I would dread being asked in court, "You said you had the opportunity to create a full disk image. You had the resources. You had the time. Yet you didn't. Why didn't you image the complete drive?"
Back to the time and resources
Given that you have time , and you have the resources and legal authority to image everything, I personally believe that you should. You can still triage during the imaging process or even triage afterward. You don't need to do a complete exam on everything, but you can if you need.
And I understand reasons why not to image or only take sparse data, simply because that is not the investigative model for the specific task at hand, like when you have 20,000 nodes and 100,000 virtual machines, and “I have no idea how many physical machines we have’ and ‘I just need pst files’ sort of scenarios.

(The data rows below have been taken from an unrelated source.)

/-- **ROW SUMS OF THE TWO-VOLUME FRAME DEFECT, HISTORY LEVEL** (for `hstep n`): with both flow frames admissible lattice-line bands
(`UVLineBound μ K_n^{(Lᵢ,Mᵢ)} D`, e.g. `D = 7` from `FrameOK` by `uvLineBound_of_frameOK`), `hist`/`hC`/`hrates` as in r2d-p1's doors with
NONNEGATIVE rates, a scale `Λ > 0` and any grid `(L₃, Mc, Ng)` (`2 ≤ Mc`, `2Mc ≤ Ng`, `s₀ > 0`): the two-frame decay constant at
`εⱼ = (Σ_{m<n} 4(2d_m+1)(1+4d_m)^j a_m)/L₁`. -/
theorem rowSum_frameDefect_le_of_rates_hist {L₁ M₁ L₂ M₂ : ℕ} [NeZero L₁] [NeZero M₁] [NeZero L₂] [NeZero M₂] (hμ : μ ∈ klWindowC) (hβ : 0 < β)
    (hC : ∀ (L' M' : ℕ) [NeZero L'] [NeZero M'] (j : ℕ), hist L' M' j →
      ContDiff ℝ 4 (fun θ : ℝ => klLocalPart L' M' β U μ (klFlowFrameU L' M' β U μ j) j θ))
    {n : ℕ} {a : ℕ → ℝ} (ha : ∀ m < n, 0 ≤ a m) (h₁ : ∀ j < n, hist L₁ M₁ j) (h₂ : ∀ j < n, hist L₂ M₂ j)
    (hrates : ∀ m < n, ∀ θ : ℝ, |klLocalPart L₁ M₁ β U μ (klFlowFrameU L₁ M₁ β U μ m) m θ -
      klLocalPart L₂ M₂ β U μ (klFlowFrameU L₂ M₂ β U μ m) m θ| ≤ a m / L₁)
    {D : ℝ} (hD : 0 ≤ D) (hK₁ : UVLineBound μ (klFlowFrameU L₁ M₁ β U μ n) D) (hK₂ : UVLineBound μ (klFlowFrameU L₂ M₂ β U μ n) D)
    {Λ : ℝ} (hΛ : 0 < Λ) {L₃ Mc Ng : ℕ} [NeZero L₃] [NeZero Ng] (hMc : 2 ≤ Mc) (hMN : 2 * Mc ≤ Ng) {s₀ : ℝ} (hs₀ : 0 < s₀)
    (X : GridLeg (GridPoint L₃ Ng)) :
    ∑ Y : GridLeg (GridPoint L₃ Ng),
        ‖((hubbardGridSub L₃ Mc β Ng).transpose * hubbardCovAboveCT L₃ Mc β μ 0 (klFlowFrameU L₁ M₁ β U μ n) Λ * hubbardGridSub L₃ Mc β Ng -
            (hubbardGridSub L₃ Mc β Ng).transpose * hubbardCovAboveCT L₃ Mc β μ 0 (klFlowFrameU L₂ M₂ β U μ n) Λ * hubbardGridSub L₃ Mc β Ng) X Y‖ ≤
      Real.sqrt ((2 + 12 / s₀) * 14 ^ 2) *
        Real.sqrt ((Ng : ℝ) ^ 1 * (L₃ : ℝ) ^ 2 *
          ((L₃ : ℝ) ^ 2 * ((1 / (β * (L₃ : ℝ) ^ 2)) ^ 4 * (β * (L₃ : ℝ) ^ 2) ^ 2 *
              (uvMixedConst Λ 0 1 * ((∑ m ∈ range n, 4 * (2 * klFlowDeg m + 1) * (1 + 4 * klFlowDeg m) ^ 0 * a m) / L₁)) ^ 2 *
                ((2 / Λ) ^ (2 * 1) * (2 * β / Λ))) +
            ((Ng : ℝ) * s₀ / 4) ^ 4 *
              ((L₃ : ℝ) ^ 2 * ((1 / (β * (L₃ : ℝ) ^ 2)) ^ 4 * (β * (L₃ : ℝ) ^ 2) ^ 2 * (2 * Real.pi / β) ^ 4 *
                  (uvMixedConst Λ 2 1 * ((∑ m ∈ range n, 4 * (2 * klFlowDeg m + 1) * (1 + 4 * klFlowDeg m) ^ 0 * a m) / L₁)) ^ 2 *
                    (4 ^ 4 * ((2 / Λ) ^ (2 * 4 - 2) * (2 * β / Λ)) + 4 * (2 : ℕ) * (2 / Λ) ^ (2 * 4))) +
                4 * ((L₃ : ℝ) ^ 2 * (4 * ((1 / (β * (L₃ : ℝ) ^ 2)) ^ 2 * ((β * (L₃ : ℝ) ^ 2) *
                  (uvMixedConst Λ 0 1 * ((∑ m ∈ range n, 4 * (2 * klFlowDeg m + 1) * (1 + 4 * klFlowDeg m) ^ 0 * a m) / L₁) *
                    (β / (Real.pi * (2 * Mc - 3))) ^ 2)))) ^ 2)) +
            2 * (((L₃ : ℝ) / 4) ^ 4 *
              ((L₃ : ℝ) ^ 2 * ((1 / (β * (L₃ : ℝ) ^ 2)) ^ 4 * (β * (L₃ : ℝ) ^ 2) ^ 2 * (2 * Real.pi / L₃) ^ 4 *
                (uvMixedConst Λ 0 3 * (2 / Λ) ^ 2 * D ^ 2 *
                    ((∑ m ∈ range n, 4 * (2 * klFlowDeg m + 1) * (1 + 4 * klFlowDeg m) ^ 0 * a m) / L₁) +
                  uvMixedConst Λ 0 2 * (2 / Λ) *
                    (D * ((∑ m ∈ range n, 4 * (2 * klFlowDeg m + 1) * (1 + 4 * klFlowDeg m) ^ 0 * a m) / L₁) +
                      2 * D * ((∑ m ∈ range n, 4 * (2 * klFlowDeg m + 1) * (1 + 4 * klFlowDeg m) ^ 1 * a m) / L₁)) +
                  uvMixedConst Λ 0 1 * ((∑ m ∈ range n, 4 * (2 * klFlowDeg m + 1) * (1 + 4 * klFlowDeg m) ^ 2 * a m) / L₁)) ^ 2 *
                  ((2 / Λ) ^ (2 * 1) * (2 * β / Λ))))))) := by
  have hL₁ : (0 : ℝ) < L₁ := by exact_mod_cast Nat.pos_of_ne_zero (NeZero.ne L₁)
  have hnn : ∀ j : ℕ, 0 ≤ (∑ m ∈ range n, 4 * (2 * (klFlowDeg m : ℝ) + 1) * (1 + 4 * (klFlowDeg m : ℝ)) ^ j * a m) / L₁ := fun j =>
    div_nonneg (sum_nonneg fun m hm => by have := ha m (mem_range.mp hm); positivity) hL₁.le
  exact rowSum_gridSub_hubbardCovAboveCT_sub_le hβ hΛ hD (hnn 0) (hnn 1) hK₁ hK₂ (lineDiff_klFlowFrameU_of_rates_hist hμ hC h₁ h₂ hrates)
    hMc hMN hs₀ X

But I am talking about exploitation, missing persons, homicide, and some civil case matters. If you can seize it all, why not? I would compare this to serving a search warrant on a large house. You could “triage the house” by walking through it quickly while looking for evidence on the kitchen table and living room, but not by looking in the dresser drawers or under the bed. Or, you can go through everything. Or do both. Certainly, if the search warrant is a serious case, simply walking through the house isn’t going to cut it. You need to throw on some gloves and start digging through everything.

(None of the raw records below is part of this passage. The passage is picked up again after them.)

import Summits.ResolutionOfSingularities.ResolutionOfSingularities.Theorems.MarkedTransferCampaignW24ReducedRunDeath
import HarnessLib

/-!
# A VERIFIED `𝔽_p` DIGIT-LIST EVALUATOR FOR THE UNIVERSAL REDUCED CASE-(I) RUN — explicit states of `univRun` over any prime `p`
# become kernel-decidable list computations
# (HIRONAKA-L, kernel tool in the OURS reduced model of slot W2.4 / RD-2′ (`CampaignW24.ReducedRun`); res-type-059 g14; the odd-`p`
# counterpart of res-D-pv-035's `𝔽₂`-bitmask evaluator `MarkedTransferCampaignW24ReducedRunBits.lean`)

**HONEST FRAMING.** OURS bookkeeping: plumbing that turns explicit polynomial identities over `𝔽_p` (inside any field `K` of
characteristic `p`) into kernel-decidable statements about lists of natural numbers, so that finitely many states of a universal
reduced run (`univStep` / `univRun`, `MarkedTransferCampaignW24ReducedRunUniversal.lean`) can be certified — e.g. the period of an
immortal run (`MarkedTransferCampaignW24ReducedRunRenormCycle.lean`). Nothing below is a statement of [Hironaka2017] (lit key
`paper:url-3343fd9e678b`), nothing asserts that any statement of it holds, nothing is a claim about resolution of singularities in
characteristic `p`; the manuscript stays «under review» (D-0012/D-0089). AI work, weaker than expert review.

## What is defined / proved (`K` a field of characteristic `p`)
* `ofList A = Σ_m ↑(A_m)·t^m` (`coeff_ofList`), digit lists `A : List ℕ` read through `lget` (0 beyond the end).
* list operations `lzeroAt`, `lbuildFrom`, `psum`, `lconv`, `lmul p` (product mod `p`), `lbinom p fuel` (Lucas), `lhasse p fuel k`
  (divided derivative), `lnegScale p c` (`x ↦ −c·x`), `lstepWith p fuel k ainv` (the universal step with supplied bottom index and
  inverse), `lrunWith` (iteration), with the correctness theorems `ofList_lzeroAt`, **`ofList_lmul`**, `lbinom_modEq` (Lucas with fuel),
  **`D_ofList`**, `ofList_lnegScale`, `order_ofList`, **`univStep_ofList`** and **`univRun_ofList`**: under the decidable side conditions
  `stepOK` / `runOK` (bottom index, non-vanishing, inverse, Lucas fuel), `univRun (ofList A) n = ofList (lrunWith p fuel A steps)`;
  `coeff_C_mul_rescale_ofList` / `coeff_ofList_eq_of_check`: a contracted-class identity (the `hcyc` of the renormalisation /
  immortality theorems) from a finite digit check.
Hypotheses: each theorem's own binders. Standard axioms; every remaining check on explicit data is `decide`.
-/

noncomputable section

set_option linter.dupNamespace false -- mandated namespace of this single-conjunct summit

namespace Summit.ResolutionOfSingularities.ResolutionOfSingularities.Theorems

namespace CampaignW24

namespace ReducedRun

open PowerSeries

universe u

/-! ## Digit lists and their arithmetic (computable) -/

section Lists

/-- [OURS tool] Entry `m` of a digit list, `0` beyond its end. [folklore] -/
def lget : List ℕ → ℕ → ℕ
  | [], _ => 0
  | x :: _, 0 => x
  | _ :: xs, m + 1 => lget xs m

/-- [OURS tool] Zero out entry `k`. [folklore] -/
def lzeroAt : List ℕ → ℕ → List ℕ
  | [], _ => []
  | _ :: xs, 0 => 0 :: xs
  | x :: xs, m + 1 => x :: lzeroAt xs m

/-- [OURS tool] The list `[f s, f (s+1), …, f (s+n−1)]`. [folklore] -/
def lbuildFrom (f : ℕ → ℕ) : ℕ → ℕ → List ℕ
  | _, 0 => []
  | s, n + 1 => f s :: lbuildFrom f (s + 1) n

/-- [OURS tool] Partial sums `f 0 + ⋯ + f n`. [folklore] -/
def psum (f : ℕ → ℕ) : ℕ → ℕ
  | 0 => f 0
  | n + 1 => psum f n + f (n + 1)

/-- [OURS tool] Convolution coefficient `Σ_{i ≤ n} A_i · B_{n−i}`. [folklore] -/
def lconv (A B : List ℕ) (n : ℕ) : ℕ := psum (fun i => lget A i * lget B (n - i)) n

/-- [OURS tool] Product of digit lists modulo `p`. [folklore] -/
def lmul (p : ℕ) (A B : List ℕ) : List ℕ := lbuildFrom (fun n => lconv A B n % p) 0 (A.length + B.length)

/-- [OURS tool] `C(m, k) mod p` by Lucas' digits, with fuel (correct when `k < p^fuel`). [folklore] -/
def lbinom (p : ℕ) : ℕ → ℕ → ℕ → ℕ
  | 0, _, _ => 1
  | fuel + 1, m, k => (m % p).choose (k % p) % p * lbinom p fuel (m / p) (k / p) % p

/-- [OURS tool] The divided derivative `D^{(k)}` on digit lists modulo `p`. [folklore] -/
def lhasse (p fuel k : ℕ) (A : List ℕ) : List ℕ :=
  lbuildFrom (fun n => lbinom p fuel (n + k) k * lget A (n + k) % p) 0 (A.length - k)

/-- [OURS tool] Entrywise `x ↦ −c·x (mod p)`. [folklore] -/
def lnegScale (p c : ℕ) : List ℕ → List ℕ
  | [] => []
  | x :: xs => (p - c * x % p) % p :: lnegScale p c xs

/-- [OURS tool] The universal Case-(I) step on digit lists, with the bottom index `k` and an inverse `ainv` of the bottom digit
supplied: `A ↦ −ainv · A · D^{(k)}(A with entry k zeroed)`. [folklore] -/
def lstepWith (p fuel k ainv : ℕ) (A : List ℕ) : List ℕ :=
  lnegScale p ainv (lmul p A (lhasse p fuel k (lzeroAt A k)))

/-- [OURS tool] Iterate `lstepWith` along a list of `(k, ainv)` pairs. [folklore] -/
def lrunWith (p fuel : ℕ) : List ℕ → List (ℕ × ℕ) → List ℕ
  | A, [] => A
  | A, s :: rest => lrunWith p fuel (lstepWith p fuel s.1 s.2 A) rest

/-- [OURS tool] Side conditions of one list step (Boolean): Lucas fuel, `k` is the bottom index, `ainv` inverts the bottom
digit. [folklore] -/
def stepOK (p fuel k ainv : ℕ) (A : List ℕ) : Bool :=
  decide (k < p ^ fuel ∧ (∀ m < k, lget A m % p = 0) ∧ lget A k % p ≠ 0 ∧ lget A k * ainv % p = 1)

/-- [OURS tool] Side conditions along an iterated list run (Boolean). [folklore] -/
def runOK (p fuel : ℕ) : List ℕ → List (ℕ × ℕ) → Bool
  | _, [] => true
  | A, s :: rest => stepOK p fuel s.1 s.2 A && runOK p fuel (lstepWith p fuel s.1 s.2 A) rest

/-! ### List lemmas -/

/-- Entries beyond the end vanish. [folklore] -/
theorem lget_eq_zero_of_le : ∀ (A : List ℕ) (m : ℕ), A.length ≤ m → lget A m = 0
  | [], _, _ => rfl
  | _ :: _, 0, h => absurd h (by simp)
  | _ :: xs, m + 1, h => lget_eq_zero_of_le xs m (by simpa using h)

/-- Entries of `lzeroAt`. [folklore] -/
theorem lget_lzeroAt : ∀ (A : List ℕ) (k m : ℕ), lget (lzeroAt A k) m = if m = k then 0 else lget A m
  | [], k, m => by simp [lzeroAt, lget]
  | x :: xs, 0, 0 => rfl
  | x :: xs, 0, m + 1 => rfl
  | x :: xs, k + 1, 0 => rfl
  | x :: xs, k + 1, m + 1 => by
    rw [lzeroAt, lget, lget, lget_lzeroAt xs k m]
    simp

/-- `lzeroAt` keeps the length. [folklore] -/
theorem length_lzeroAt : ∀ (A : List ℕ) (k : ℕ), (lzeroAt A k).length = A.length
  | [], _ => rfl
  | _ :: _, 0 => rfl
  | _ :: xs, k + 1 => by rw [lzeroAt, List.length_cons, List.length_cons, length_lzeroAt xs k]

/-- Entries of `lbuildFrom`. [folklore] -/
theorem lget_lbuildFrom (f : ℕ → ℕ) : ∀ (s n m : ℕ), lget (lbuildFrom f s n) m = if m < n then f (s + m) else 0
  | s, 0, m => by simp [lbuildFrom, lget]
  | s, n + 1, 0 => by simp [lbuildFrom, lget]
  | s, n + 1, m + 1 => by
    rw [lbuildFrom, lget, lget_lbuildFrom f (s + 1) n m]
    simp [Nat.add_assoc, Nat.add_comm 1 m]

/-- Length of `lbuildFrom`. [folklore] -/
theorem length_lbuildFrom (f : ℕ → ℕ) : ∀ (s n : ℕ), (lbuildFrom f s n).length = n
  | _, 0 => rfl
  | s, n + 1 => by rw [lbuildFrom, List.length_cons, length_lbuildFrom f (s + 1) n]

/-- `psum` is the `Finset.range` sum. [folklore] -/
theorem psum_eq_sum (f : ℕ → ℕ) : ∀ n : ℕ, psum f n = ∑ i ∈ Finset.range (n + 1), f i
  | 0 => by simp [psum]
  | n + 1 => by rw [psum, psum_eq_sum f n, Finset.sum_range_succ f (n + 1)]

/-- Entries of `lnegScale`. [folklore] -/
theorem lget_lnegScale (p c : ℕ) : ∀ (A : List ℕ) (m : ℕ), lget (lnegScale p c A) m = (p - c * lget A m % p) % p
  | [], m => by simp [lnegScale, lget]
  | x :: xs, 0 => rfl
  | x :: xs, m + 1 => by rw [lnegScale, lget, lget, lget_lnegScale p c xs m]

/-- Length of `lnegScale`. [folklore] -/
theorem length_lnegScale (p c : ℕ) : ∀ A : List ℕ, (lnegScale p c A).length = A.length
  | [] => rfl
  | _ :: xs => by rw [lnegScale, List.length_cons, List.length_cons, length_lnegScale p c xs]

/-- **Lucas with fuel**: `C(m, k) ≡ lbinom p fuel m k (mod p)` whenever `k < p^fuel`. [folklore] -/
theorem lbinom_modEq (p : ℕ) [hp : Fact p.Prime] : ∀ (fuel m k : ℕ), k < p ^ fuel → m.choose k ≡ lbinom p fuel m k [MOD p]
  | 0, m, k, hk => by
    have : k = 0 := by simpa using hk
    subst this
    simp [lbinom, Nat.ModEq.refl]
  | fuel + 1, m, k, hk => by
    have hp0 : 0 < p := hp.out.pos
    have hk' : k / p < p ^ fuel := by
      rw [Nat.div_lt_iff_lt_mul hp0]
      simpa [pow_succ] using hk
    have h1 := Choose.choose_modEq_choose_mod_mul_choose_div_nat (n := m) (k := k) (p := p)
    have h2 := lbinom_modEq p fuel (m / p) (k / p) hk'
    rw [lbinom]
    calc m.choose k ≡ (m % p).choose (k % p) * (m / p).choose (k / p) [MOD p] := h1
      _ ≡ (m % p).choose (k % p) % p * lbinom p fuel (m / p) (k / p) [MOD p] :=
          (Nat.mod_modEq _ _).symm.mul h2
      _ ≡ (m % p).choose (k % p) % p * lbinom p fuel (m / p) (k / p) % p [MOD p] := (Nat.mod_modEq _ _).symm

end Lists

/-! ## The series of a digit list and the correctness of the list operations -/

section Eval

variable {K : Type u} [Field K]

/-- [OURS tool] The power series `Σ_m ↑(A_m)·t^m` of a digit list. [folklore] -/
def ofList (A : List ℕ) : K⟦X⟧ := mk fun m => (lget A m : K)

/-- Coefficients of `ofList`. [folklore] -/
theorem coeff_ofList (A : List ℕ) (m : ℕ) : coeff m (ofList A : K⟦X⟧) = (lget A m : K) := coeff_mk _ _

/-- `ofList (lzeroAt A k) = ofList A − ↑(A_k)·t^k`. [folklore] -/
theorem ofList_lzeroAt (A : List ℕ) (k : ℕ) :
    (ofList (lzeroAt A k) : K⟦X⟧) = ofList A - C ((lget A k : ℕ) : K) * X ^ k := by
  ext m
  rw [coeff_ofList, map_sub, coeff_ofList, coeff_C_mul, coeff_X_pow, lget_lzeroAt]
  split_ifs with h
  · rw [h, mul_one, sub_self, Nat.cast_zero]
  · rw [mul_zero, sub_zero]

variable (p : ℕ) [hp : Fact p.Prime] [CharP K p]

omit hp in
/-- Casting a residue: `↑(x % p) = ↑x` in characteristic `p`. [folklore] -/
theorem natCast_mod (x : ℕ) : ((x % p : ℕ) : K) = (x : K) :=
  CharP.natCast_eq_natCast' K p (Nat.mod_modEq x p)

omit hp in
/-- **Products**: `ofList (lmul p A B) = ofList A · ofList B`. [folklore] -/
theorem ofList_lmul (A B : List ℕ) : (ofList (lmul p A B) : K⟦X⟧) = ofList A * ofList B := by
  ext m
  have hsum : coeff m ((ofList A : K⟦X⟧) * ofList B) = ((lconv A B m : ℕ) : K) := by
    rw [coeff_mul, Finset.Nat.sum_antidiagonal_eq_sum_range_succ_mk, lconv, psum_eq_sum, Nat.cast_sum]
    refine Finset.sum_congr rfl fun i _ => ?_
    rw [coeff_ofList, coeff_ofList, Nat.cast_mul]
  rw [hsum, coeff_ofList, lmul, lget_lbuildFrom, zero_add]
  split_ifs with h
  · rw [natCast_mod]
  · -- beyond `|A| + |B|` every product `A_i · B_{m−i}` vanishes
    have h0 : lconv A B m = 0 := by
      rw [lconv, psum_eq_sum]
      refine Finset.sum_eq_zero fun i hi => ?_
      rw [Finset.mem_range] at hi
      by_cases hA : A.length ≤ i
      · rw [lget_eq_zero_of_le A i hA, zero_mul]
      · rw [lget_eq_zero_of_le B (m - i) (by omega), mul_zero]
    rw [h0]

/-- **Divided derivatives**: `D^{(k)} (ofList A) = ofList (lhasse p fuel k A)` when `k < p^fuel`. [folklore] -/
theorem D_ofList {fuel k : ℕ} (hk : k < p ^ fuel) (A : List ℕ) :
    D k (ofList A : K⟦X⟧) = ofList (lhasse p fuel k A) := by
  ext n
  rw [coeff_D, coeff_ofList, coeff_ofList, lhasse, lget_lbuildFrom, zero_add]
  split_ifs with h
  · rw [natCast_mod, Nat.cast_mul, CharP.natCast_eq_natCast' K p (lbinom_modEq p fuel (n + k) k hk)]
  · rw [lget_eq_zero_of_le A (n + k) (by omega), Nat.cast_zero, mul_zero]

/-- **Negated scaling**: `ofList (lnegScale p c A) = −(C ↑c · ofList A)`. [folklore] -/
theorem ofList_lnegScale (c : ℕ) (A : List ℕ) : (ofList (lnegScale p c A) : K⟦X⟧) = -(C (c : K) * ofList A) := by
  ext m
  rw [coeff_ofList, lget_lnegScale, map_neg, coeff_C_mul, coeff_ofList, natCast_mod]
  have hle : c * lget A m % p ≤ p := (Nat.mod_lt _ hp.out.pos).le
  rw [Nat.cast_sub hle, CharP.cast_eq_zero, zero_sub, natCast_mod, Nat.cast_mul]

omit hp in
/-- **Bottom digit**: if the entries below `k` are `≡ 0` and entry `k` is `≢ 0 (mod p)`, then `ord (ofList A) = k`. [folklore] -/
theorem order_ofList {k : ℕ} {A : List ℕ} (hk : ∀ m < k, lget A m % p = 0) (hk' : lget A k % p ≠ 0) :
    order (ofList A : K⟦X⟧) = k := by
  rw [order_eq_nat]
  refine ⟨?_, fun m hm => ?_⟩
  · rw [coeff_ofList, Ne, CharP.cast_eq_zero_iff K p]
    exact fun h => hk' (Nat.mod_eq_zero_of_dvd h)
  · rw [coeff_ofList, CharP.cast_eq_zero_iff K p]
    exact Nat.dvd_of_mod_eq_zero (hk m hm)

/-- **THE UNIVERSAL STEP ON DIGIT LISTS.** Under `stepOK` (Lucas fuel `k < p^fuel`, `k` the bottom index, `ainv` an inverse of the
bottom digit), `univStep (ofList A) = ofList (lstepWith p fuel k ainv A)`. [folklore] -/
theorem univStep_ofList {fuel k ainv : ℕ} {A : List ℕ} (h : stepOK p fuel k ainv A = true) :
    univStep (ofList A : K⟦X⟧) = ofList (lstepWith p fuel k ainv A) := by
  obtain ⟨hfuel, hk, hk', hinv⟩ := of_decide_eq_true h
  have hord : order (ofList A : K⟦X⟧) = k := order_ofList p hk hk'
  have hinvK : ((lget A k : ℕ) : K)⁻¹ = (ainv : K) := by
    refine inv_eq_of_mul_eq_one_right ?_
    rw [← Nat.cast_mul, ← natCast_mod p, hinv, Nat.cast_one]
  rw [univStep, hord, ENat.toNat_coe, univStepI, coeff_ofList, hinvK, lstepWith, ofList_lnegScale, ofList_lmul,
    ← D_ofList p hfuel, ofList_lzeroAt]

/-- **THE UNIVERSAL RUN ON DIGIT LISTS.** Under `runOK` along the supplied `(k, ainv)` pairs,
`univRun (ofList A) (number of steps) = ofList (lrunWith p fuel A steps)`. [folklore] -/
theorem univRun_ofList {fuel : ℕ} : ∀ (steps : List (ℕ × ℕ)) (A : List ℕ), runOK p fuel A steps = true →
    univRun (ofList A : K⟦X⟧) steps.length = ofList (lrunWith p fuel A steps)
  | [], _, _ => rfl
  | s :: rest, A, h => by
    rw [runOK, Bool.and_eq_true] at h
    rw [List.length_cons, univRun_succ_eq_univRun_univStep, univStep_ofList p h.1, lrunWith]
    exact univRun_ofList rest _ h.2

omit hp in
/-- **Finite check of a contracted-class identity** (the hypothesis `hcyc` of the immortality criterion
`univRun_ne_zero_of_cycle` / of the renormalisation theorems, for explicit digit lists): if `|A| ≤ q·R + B`, `|S| ≤ R` and
`c·l^r·S_r ≡ A_{q·r+B} (mod p)` for `r < R`, then `coeff r (C ↑c · (ofList S)(↑l·t)) = coeff (q·r + B) (ofList A)` for EVERY `r`.
[folklore] -/
theorem coeff_C_mul_rescale_ofList {S A : List ℕ} {c l q B R : ℕ} (hA : A.length ≤ q * R + B) (hS : S.length ≤ R)
    (h : ∀ r < R, c * l ^ r * lget S r % p = lget A (q * r + B) % p) (r : ℕ) :
    coeff r (C (c : K) * rescale (l : K) (ofList S)) = coeff (q * r + B) (ofList A : K⟦X⟧) := by
  rw [coeff_C_mul, coeff_rescale, coeff_ofList, coeff_ofList,
    show (c : K) * ((l : K) ^ r * (lget S r : K)) = ((c * l ^ r * lget S r : ℕ) : K) by push_cast; ring]
  by_cases hr : r < R
  · rw [← natCast_mod p (c * l ^ r * lget S r), h r hr, natCast_mod]
  · rw [lget_eq_zero_of_le S r (by omega), mul_zero, Nat.cast_zero, lget_eq_zero_of_le A (q * r + B) ?_, Nat.cast_zero]
    have : q * R ≤ q * r := Nat.mul_le_mul_left q (by omega)
    omega

omit hp in
/-- The same with `c = l = 1`: `coeff r (ofList S) = coeff (q·r + B) (ofList A)` from a finite check. [folklore] -/
theorem coeff_ofList_eq_of_check {S A : List ℕ} {q B R : ℕ} (hA : A.length ≤ q * R + B) (hS : S.length ≤ R)
    (h : ∀ r < R, lget S r % p = lget A (q * r + B) % p) (r : ℕ) :
    coeff r (ofList S : K⟦X⟧) = coeff (q * r + B) (ofList A : K⟦X⟧) := by
  have h1 := coeff_C_mul_rescale_ofList (K := K) p (c := 1) (l := 1) hA hS (fun r hr => by rw [one_pow, one_mul, one_mul, h r hr]) r
  rwa [Nat.cast_one, map_one, one_mul, rescale_one, RingHom.id_apply] at h1

end Eval

end ReducedRun

end CampaignW24

end Summit.ResolutionOfSingularities.ResolutionOfSingularities.Theorems

end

I am also aware of great research being done in the area of "sifting data", "sparse collections", "targeted collections" and so forth. Each of these are "incomplete" collections no matter how you look at it, but surely has its place. One paper that I read states:
"In general, only a small portion of the data on a disk has any relevance or impact on forensic analysis. The vast majority of sectors and files contain data irrelevant to most investigations; in fact, many sectors are either blank or contain data that is found verbatim on numerous other systems (e.g., operating system and application components). Fig. 1 depicts various categories of data present on a typical disk. For some investigations, executable files may be of interest. For others, browser artifacts are of primary interest. Blank space is virtually never of use. The rest of the data, beyond what is deemed relevant to a case, and which constitutes the vast majority of the collection, could actually be replaced by random noise without affecting the forensic analysis." - Rapid forensic imaging of large disks with sifting collectors
The problem with this theory of capturing the high value data is that you don't know which is the high value data. I've never returned to a house after a search warrant and asked, "May I search your home again? I neglected to check your basement the first time."
So….if you have the time, the resources, and the legal authority to create complete images, why not?

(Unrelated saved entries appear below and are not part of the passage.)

/-- The Kerr–de Sitter form on a **spatial** vector `w = (0, w⃗)`: `ω(w) = −a σ(w)/(r²+a²)` and
`g(w, w) = (1/Δ_θ)(δ(w,w) − ρ² dr(w)²/(r²+a²)) + c_σ σ(w)² − (Δ_r a²/(Ξ²ρ²(r²+a²)²)) σ(w)²`
`          + (2fa/(Ξ(r²+a²))) σ(w) dr(w) + ρ² q̂ dr(w)²` — the induced metric of `{t* = const}`
(Petersen–Vasy (1.8) restricted to `dt* = 0`). [cite: PetersenVasy2021, (1.8)] -/
theorem bilin_apply_spatial (M a : ℝ) {Λ : ℝ} (hΛ : 0 ≤ Λ) {x : E4} (hx : 0 < Kerr.radius a x) {w : E4}
    (hw0 : w 0 = 0) :
    bilin M a Λ x w w =
      (deltaTheta a Λ x)⁻¹ *
          (E4.spatialDelta w w - rhoSq a x / (Kerr.radius a x ^ 2 + a ^ 2) * drCovector a x w ^ 2) +
        sigmaCoeff a Λ x * E4.sigma x w ^ 2 -
        delta M a Λ (Kerr.radius a x) * a ^ 2 / (xi a Λ ^ 2 * rhoSq a x * (Kerr.radius a x ^ 2 + a ^ 2) ^ 2) *
          E4.sigma x w ^ 2 +
        2 * tilt M a Λ (Kerr.radius a x) * a / (xi a Λ * (Kerr.radius a x ^ 2 + a ^ 2)) *
          (E4.sigma x w * drCovector a x w) +
        rhoSq a x * radialCoeff M a Λ (Kerr.radius a x) * drCovector a x w ^ 2 := by
  have hra : Kerr.radius a x ^ 2 + a ^ 2 ≠ 0 := by positivity
  have hρ : rhoSq a x ≠ 0 := (rhoSq_pos a hx).ne'
  have hΞ : xi a Λ ≠ 0 := (xi_pos hΛ a).ne'
  have hΔ : deltaTheta a Λ x ≠ 0 := (deltaTheta_pos a hΛ x).ne'
  rw [bilin_apply, angularBilin_apply, omegaCovector_apply, hw0, ← E4.sigma_apply]
  field_simp
  ring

A few more points..(thanks PM!) is that if you can seize the entire media, you can always go back to it later at some point if needed without creating an image at all (put it in evidence, pull it out when ready to image/examine). In civil litigation cases, you don’t usually have that luxury. Most times it is (1) arrive onsite, (2) collect data, and (3) leave without the original media. By the time there is a concern to go back to the original media, the media either no longer exists or has been modified to the extent of being irrelevant. Ironically, civil case matters many times only allow for targeted data collection.
My point is that ”if” you can, you “should”. With the “if” being time & resources available and legal authority.